*Directions for this task*
Using the records below, give again exactly the lines from the line that contains "have hg' : ∀" through the line that contains "have h3 := h1.scomp t h2", both ends included, and only those.

··· Provided entries

import Mathlib.Analysis.ODE.ExistUnique
import Mathlib.Analysis.Calculus.Deriv.MeanValue
import HarnessLib

/-!
# Reflection-symmetric solutions of ODEs with odd right-hand side, and the one-variable
# estimates of Bray's collar construction

Topic `Literature/Analysis/ODE` (namespace `Literature.Analysis.ODE`). The reflection
`σ(t) = 2δ - t` of the time axis about `t = δ` transforms a solution `f` of `x' = v(t, x)` into a
solution `f ∘ σ` of `x' = -v(σ t, x)`; hence if the right-hand side is **odd about `t = δ`**,
`v(2δ - t, x) = -v(t, x)`, then `f ∘ σ` solves the same equation, agrees with `f` at the fixed
point `t = δ`, and by uniqueness (Lipschitz right-hand side; Mathlib's
`ODE_solution_unique_of_mem_Icc`) `f(2δ - t) = f(t)`: **the solution is symmetric about
`t = δ`**. This is the principle behind the smoothness of Bray's reflection double
(J. Differential Geom. 59 (2001), §6, proof of Thm. 9, (95) ff.): the tangential metrics
`Ḡ_{ij}(z, t)` on the collar `Σ × [0, 2δ]` solve `d/dt Ḡ_{ij} = 2 Ḡ_{ik} h^k_j` with a second
fundamental form `h` extended *oddly* about `t = δ`, and *"by the oddness of `h^k_j(z,t)` about
`t = δ` it follows that `Ḡ_{ij}(z,t)` is symmetric about `t = δ`, that is,
`Ḡ_{ij}(z,t) = Ḡ_{ij}(z,2δ-t)`. Hence, the identification of `Σ × (2δ)` with `Σ ∈` the second
copy of `(M³_Σ, g)` is smooth by symmetry."*

* `eqOn_reflection_of_odd` — the reflection principle for `x' = v(t, x)` on `[a, b]`,
  `a + b = 2δ`, `v(t, ·)` Lipschitz on a set `s` containing the trajectory and odd about `δ`;
  `eq_reflection_of_odd_of_lipschitzWith` — the globally Lipschitz form;
* `eq_reflection_of_hasDerivAt_odd` — the case of a right-hand side independent of `x`
  (`f' = k(t)` with `k` odd about `δ` ⇒ `f` even about `δ`; e.g. `Ḡ = Ḡ₀ + 2∫h` for the
  lowered second fundamental form);
* `eq_reflection_of_mul_right_odd`, `eq_reflection_of_mul_left_odd` — the linear equations
  `X' = X B(t)` and `X' = B(t) X` in a normed ring with `B` bounded and odd about `δ` (Bray's (95)
  with `B = 2h`);
* `abs_le_mul_of_deriv_le_of_odd` — Bray's (99): if `H(0) = 0`, `H` is odd about `δ` and
  `Ḣ ≤ C` on `(0, 2δ)` (`C ≥ 0`), then `|H| ≤ C δ` on `[0, 2δ]` (mean value theorem on `[0, δ]`,
  where `H(0) = H(δ) = 0`, and reflection);
* `collar_scalarCurvature_lower_bound` — Bray's (100)–(101) as an inequality between real
  numbers: `R = -2Ḣ + 2K - |h|² - H² ≥ R₀` with
  `R₀ = -2(2|α| + 1) + 2K₀ - (2β + 1) - (2|α| + 1)²`, independent of `δ ≤ 1`, under (97)–(99)
  and `K ≥ K₀`.

Everything is proved; no definitions and no named facts are introduced.

## References

* H. L. Bray, *Proof of the Riemannian Penrose inequality using the positive mass theorem*,
  J. Differential Geom. 59 (2001) 177–267 (arXiv:math/9911173), §6, proof of Thm. 9,
  (95)–(101). [BrayRPI2001]
* P. Hartman, *Ordinary Differential Equations*, 2nd ed., SIAM 2002, Ch. II, Thm. 1.1
  (uniqueness for Lipschitz right-hand sides). [Hartman2002]
-/

noncomputable section

open Set Metric Filter
open scoped NNReal Topology

namespace Literature.Analysis.ODE

variable {E : Type*} [NormedAddCommGroup E] [NormedSpace ℝ E]

/-! ### The reflection principle -/

/-- **Reflection principle for ODEs with odd right-hand side.** Let `f` solve `x' = v(t, x)` on
`[a, b]` (continuous on `[a, b]`, `HasDerivAt` on `(a, b)`), where `a + b = 2δ`, `a < b`, the
trajectory stays in a set `s` on which every `v(t, ·)` is `K`-Lipschitz, and `v` is odd about
`t = δ` on `s`: `v(2δ - t, x) = -v(t, x)`. Then `f(2δ - t) = f(t)` on `[a, b]`: the reflected
curve `t ↦ f(2δ - t)` solves the same equation (chain rule and oddness) with the same value at
`t = δ`, so the two agree by uniqueness (Hartman, Ch. II, Thm. 1.1; Mathlib's
`ODE_solution_unique_of_mem_Icc`). [folklore] -/
theorem eqOn_reflection_of_odd {v : ℝ → E → E} {s : Set E} {K : ℝ≥0} {f : ℝ → E}
    {a b δ : ℝ} (hab : a + b = 2 * δ) (hlt : a < b)
    (hv : ∀ t ∈ Ioo a b, LipschitzOnWith K (v t) s)
    (hodd : ∀ t ∈ Ioo a b, ∀ x ∈ s, v (2 * δ - t) x = -v t x)
    (hf : ContinuousOn f (Icc a b)) (hf' : ∀ t ∈ Ioo a b, HasDerivAt f (v t (f t)) t)
    (hfs : ∀ t ∈ Ioo a b, f t ∈ s) :
    EqOn (fun t ↦ f (2 * δ - t)) f (Icc a b) := by
  have hδ : δ ∈ Ioo a b := ⟨by linarith, by linarith⟩
  have hmapIcc : MapsTo (fun t : ℝ ↦ 2 * δ - t) (Icc a b) (Icc a b) := fun t ht ↦
    ⟨by linarith [ht.2], by linarith [ht.1]⟩
  have hmapIoo : ∀ t ∈ Ioo a b, 2 * δ - t ∈ Ioo a b := fun t ht ↦
    ⟨by linarith [ht.2], by linarith [ht.1]⟩
  have hg : ContinuousOn (fun t ↦ f (2 * δ - t)) (Icc a b) :=
    hf.comp (continuousOn_const.sub continuousOn_id) hmapIcc
  have hg' : ∀ t ∈ Ioo a b,
      HasDerivAt (fun t ↦ f (2 * δ - t)) (v t (f (2 * δ - t))) t := by
    intro t ht
    have h1 : HasDerivAt f (v (2 * δ - t) (f (2 * δ - t))) (2 * δ - t) := hf' _ (hmapIoo t ht)
    have h2 : HasDerivAt (fun t : ℝ ↦ 2 * δ - t) (-1) t := by
      simpa using (hasDerivAt_id t).const_sub (2 * δ)
    have h3 := h1.scomp t h2
    have h4 : (-1 : ℝ) • v (2 * δ - t) (f (2 * δ - t)) = v t (f (2 * δ - t)) := by
      rw [hodd t ht _ (hfs _ (hmapIoo t ht)), neg_one_smul, neg_neg]
    rw [h4] at h3
    exact h3
  have hgs : ∀ t ∈ Ioo a b, f (2 * δ - t) ∈ s := fun t ht ↦ hfs _ (hmapIoo t ht)
  have heq : f (2 * δ - δ) = f δ := by rw [two_mul, add_sub_cancel_right]
  exact ODE_solution_unique_of_mem_Icc (s := fun _ ↦ s) hv hδ hg hg' hgs hf hf' hfs heq

/-- **Reflection principle, globally Lipschitz right-hand side**: if every `v(t, ·)` is
`K`-Lipschitz and `v(2δ - t, x) = -v(t, x)` for `t ∈ (a, b)`, `a + b = 2δ`, then every solution
on `[a, b]` satisfies `f(2δ - t) = f(t)` there. [folklore] -/
theorem eq_reflection_of_odd_of_lipschitzWith {v : ℝ → E → E} {K : ℝ≥0} {f : ℝ → E}
    {a b δ : ℝ} (hab : a + b = 2 * δ) (hlt : a < b)
    (hv : ∀ t ∈ Ioo a b, LipschitzWith K (v t))
    (hodd : ∀ t ∈ Ioo a b, ∀ x, v (2 * δ - t) x = -v t x)
    (hf : ContinuousOn f (Icc a b)) (hf' : ∀ t ∈ Ioo a b, HasDerivAt f (v t (f t)) t)
    {t : ℝ} (ht : t ∈ Icc a b) : f (2 * δ - t) = f t :=
  eqOn_reflection_of_odd (s := univ) hab hlt (fun t ht ↦ (hv t ht).lipschitzOnWith)
    (fun t ht x _ ↦ hodd t ht x) hf hf' (fun _ _ ↦ mem_univ _) ht

/-- **Primitives of odd functions are even** (the `x`-independent case): if `f' = k(t)` on
`(a, b)` with `k(2δ - t) = -k(t)`, `a + b = 2δ`, and `f` is continuous on `[a, b]`, then
`f(2δ - t) = f(t)` on `[a, b]`. (E.g. `Ḡ(t) = Ḡ(0) + 2∫₀ᵗ h` for a second fundamental form `h`
extended oddly about `δ`, Bray 2001, (95).) [folklore] -/
theorem eq_reflection_of_hasDerivAt_odd {k : ℝ → E} {f : ℝ → E} {a b δ : ℝ}
    (hab : a + b = 2 * δ) (hlt : a < b) (hodd : ∀ t ∈ Ioo a b, k (2 * δ - t) = -k t)
    (hf : ContinuousOn f (Icc a b)) (hf' : ∀ t ∈ Ioo a b, HasDerivAt f (k t) t)
    {t : ℝ} (ht : t ∈ Icc a b) : f (2 * δ - t) = f t :=
  eq_reflection_of_odd_of_lipschitzWith (v := fun t _ ↦ k t) (K := 0) hab hlt
    (fun _ _ ↦ LipschitzWith.const' _) (fun t ht _ ↦ hodd t ht) hf hf' ht

/-! ### Linear equations in a normed ring (Bray's (95)) -/

section Ring

variable {A : Type*} [NormedRing A] [NormedAlgebra ℝ A]

omit [NormedAlgebra ℝ A] in
/-- Right multiplication by an element of norm `≤ M` is `M`-Lipschitz. [folklore] -/
theorem lipschitzWith_mul_right {B : A} {M : ℝ≥0} (hB : ‖B‖ ≤ M) :
    LipschitzWith M fun X : A ↦ X * B := by
  refine LipschitzWith.of_dist_le_mul fun X Y ↦ ?_
  rw [dist_eq_norm, dist_eq_norm, ← sub_mul]
  calc ‖(X - Y) * B‖ ≤ ‖X - Y‖ * ‖B‖ := norm_mul_le _ _
    _ ≤ ‖X - Y‖ * M := by gcongr
    _ = M * ‖X - Y‖ := mul_comm _ _

omit [NormedAlgebra ℝ A] in
/-- Left multiplication by an element of norm `≤ M` is `M`-Lipschitz. [folklore] -/
theorem lipschitzWith_mul_left {B : A} {M : ℝ≥0} (hB : ‖B‖ ≤ M) :
    LipschitzWith M fun X : A ↦ B * X := by
  refine LipschitzWith.of_dist_le_mul fun X Y ↦ ?_
  rw [dist_eq_norm, dist_eq_norm, ← mul_sub]
  calc ‖B * (X - Y)‖ ≤ ‖B‖ * ‖X - Y‖ := norm_mul_le _ _
    _ ≤ M * ‖X - Y‖ := by gcongr

/-- **Bray's symmetry of the collar metric, (95) ff.**: a solution `X` of the linear equation
`X' = X B(t)` on `[a, b]` (`a + b = 2δ`) with bounded coefficient `B` which is odd about `δ`,
`B(2δ - t) = -B(t)`, is symmetric about `δ`: `X(2δ - t) = X(t)`. With `A` the `2 × 2` matrices,
`X = Ḡ` and `B = 2h` this is *"by the oddness of `h^k_j(z,t)` about `t = δ` it follows that
`Ḡ_{ij}(z,t)` is symmetric about `t = δ`"* (Bray 2001, proof of Thm. 9).
[cite: BrayRPI2001, §6 proof of Thm. 9, (95)] -/
theorem eq_reflection_of_mul_right_odd {B : ℝ → A} {X : ℝ → A} {a b δ : ℝ} {M : ℝ≥0}
    (hab : a + b = 2 * δ) (hlt : a < b) (hB : ∀ t ∈ Ioo a b, ‖B t‖ ≤ M)
    (hodd : ∀ t ∈ Ioo a b, B (2 * δ - t) = -B t)
    (hX : ContinuousOn X (Icc a b)) (hX' : ∀ t ∈ Ioo a b, HasDerivAt X (X t * B t) t)
    {t : ℝ} (ht : t ∈ Icc a b) : X (2 * δ - t) = X t :=
  eq_reflection_of_odd_of_lipschitzWith (v := fun t Y ↦ Y * B t) hab hlt
    (fun t ht ↦ lipschitzWith_mul_right (hB t ht)) (fun t ht Y ↦ by rw [hodd t ht, mul_neg])
    hX hX' ht

/-- The same for `X' = B(t) X`. [cite: BrayRPI2001, §6 proof of Thm. 9, (95)] -/
theorem eq_reflection_of_mul_left_odd {B : ℝ → A} {X : ℝ → A} {a b δ : ℝ} {M : ℝ≥0}
    (hab : a + b = 2 * δ) (hlt : a < b) (hB : ∀ t ∈ Ioo a b, ‖B t‖ ≤ M)
    (hodd : ∀ t ∈ Ioo a b, B (2 * δ - t) = -B t)
    (hX : ContinuousOn X (Icc a b)) (hX' : ∀ t ∈ Ioo a b, HasDerivAt X (B t * X t) t)
    {t : ℝ} (ht : t ∈ Icc a b) : X (2 * δ - t) = X t :=
  eq_reflection_of_odd_of_lipschitzWith (v := fun t Y ↦ B t * Y) hab hlt
    (fun t ht ↦ lipschitzWith_mul_left (hB t ht)) (fun t ht Y ↦ by rw [hodd t ht, neg_mul])
    hX hX' ht

end Ring

/-! ### Bray's one-variable estimates (99)–(101) -/

/-- **Bray's (99).** If `H(0) = 0`, `H` is odd about `δ` on `[0, 2δ]` (`H(2δ - t) = -H(t)`, so
that also `H(δ) = H(2δ) = 0`), `H` is continuous on `[0, 2δ]`, differentiable on `(0, 2δ)` with
`Ḣ ≤ C` there (`C ≥ 0`), then `|H(t)| ≤ C δ` on `[0, 2δ]` (mean value theorem on `[0, δ]`
between the zeros `0` and `δ`, and reflection for `t ≥ δ`). In Bray's collar `C = 2|α| + 1`
((97)) and `H(z, 0) = 0 = H(z, 2δ)` because `Σ` is a horizon ((96)).
[cite: BrayRPI2001, §6 proof of Thm. 9, (96)–(99)] -/
theorem abs_le_mul_of_deriv_le_of_odd {H : ℝ → ℝ} {C δ : ℝ} (hδ : 0 ≤ δ) (hC : 0 ≤ C)
    (hcont : ContinuousOn H (Icc 0 (2 * δ))) (hdiff : DifferentiableOn ℝ H (Ioo 0 (2 * δ)))
    (hderiv : ∀ t ∈ Ioo 0 (2 * δ), deriv H t ≤ C) (h0 : H 0 = 0)
    (hodd : ∀ t ∈ Icc 0 (2 * δ), H (2 * δ - t) = -H t) {t : ℝ} (ht : t ∈ Icc 0 (2 * δ)) :
    |H t| ≤ C * δ := by
  have hδmem : δ ∈ Icc 0 (2 * δ) := ⟨hδ, by linarith⟩
  have hHδ : H δ = 0 := by
    have h := hodd δ hδmem
    rw [show 2 * δ - δ = δ by ring] at h
    linarith
  have hint : interior (Icc 0 (2 * δ)) = Ioo 0 (2 * δ) := interior_Icc
  have hmvt : ∀ x ∈ Icc 0 (2 * δ), ∀ y ∈ Icc 0 (2 * δ), x ≤ y → H y - H x ≤ C * (y - x) :=
    fun x hx y hy hxy ↦ (convex_Icc 0 (2 * δ)).image_sub_le_mul_sub_of_deriv_le hcont
      (hint ▸ hdiff) (fun t ht ↦ hderiv t (hint ▸ ht)) x hx y hy hxy
  -- the estimate on `[0, δ]`
  have key : ∀ u ∈ Icc 0 δ, |H u| ≤ C * δ := by
    intro u hu
    have hu' : u ∈ Icc 0 (2 * δ) := ⟨hu.1, by linarith [hu.2]⟩
    have h1 := hmvt 0 ⟨le_rfl, by linarith⟩ u hu' hu.1
    have h2 := hmvt u hu' δ hδmem hu.2
    rw [h0] at h1
    rw [hHδ] at h2
    rw [abs_le]
    constructor <;> nlinarith [hu.1, hu.2]
  rcases le_total t δ with htδ | hδt
  · exact key t ⟨ht.1, htδ⟩
  · have h := hodd (2 * δ - t) ⟨by linarith [ht.2], by linarith [ht.1]⟩
    rw [show 2 * δ - (2 * δ - t) = t by ring] at h
    have : |H t| = |H (2 * δ - t)| := by rw [h, abs_neg]
    rw [this]
    exact key (2 * δ - t) ⟨by linarith [ht.2], by linarith⟩

/-- **Bray's (100)–(101) as arithmetic.** With `R = -2Ḣ + 2K - |h|² - H²` (second variation
and Gauss equation on the collar, (100)), the bounds `Ḣ ≤ 2|α| + 1` ((97)),
`|h|² ≤ 2β + 1` ((98)), `|H| ≤ (2|α| + 1) δ` ((99)), a lower bound `K ≥ K₀` for the Gauss
curvature and `δ ≤ 1` give `R ≥ R₀` with
`R₀ = -2(2|α| + 1) + 2K₀ - (2β + 1) - (2|α| + 1)²` independent of `δ` ((101)).
[cite: BrayRPI2001, §6 proof of Thm. 9, (97)–(101)] -/
theorem collar_scalarCurvature_lower_bound {Hdot K hsq H α β K₀ δ : ℝ}
    (h97 : Hdot ≤ 2 * |α| + 1) (h98 : hsq ≤ 2 * β + 1) (h99 : |H| ≤ (2 * |α| + 1) * δ)
    (hK : K₀ ≤ K) (hδ₁ : δ ≤ 1) :
    -2 * (2 * |α| + 1) + 2 * K₀ - (2 * β + 1) - (2 * |α| + 1) ^ 2 ≤
      -2 * Hdot + 2 * K - hsq - H ^ 2 := by
  have hα : 0 ≤ 2 * |α| + 1 := by positivity
  have hH : |H| ≤ 2 * |α| + 1 := h99.trans (by nlinarith)
  have hH2 : H ^ 2 ≤ (2 * |α| + 1) ^ 2 := by
    rw [← sq_abs H]
    exact pow_le_pow_left₀ (abs_nonneg H) hH 2
  linarith

end Literature.Analysis.ODE

end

······

*Result of this exercise*
  have hg' : ∀ t ∈ Ioo a b,
      HasDerivAt (fun t ↦ f (2 * δ - t)) (v t (f (2 * δ - t))) t := by
    intro t ht
    have h1 : HasDerivAt f (v (2 * δ - t) (f (2 * δ - t))) (2 * δ - t) := hf' _ (hmapIoo t ht)
    have h2 : HasDerivAt (fun t : ℝ ↦ 2 * δ - t) (-1) t := by
      simpa using (hasDerivAt_id t).const_sub (2 * δ)
    have h3 := h1.scomp t h2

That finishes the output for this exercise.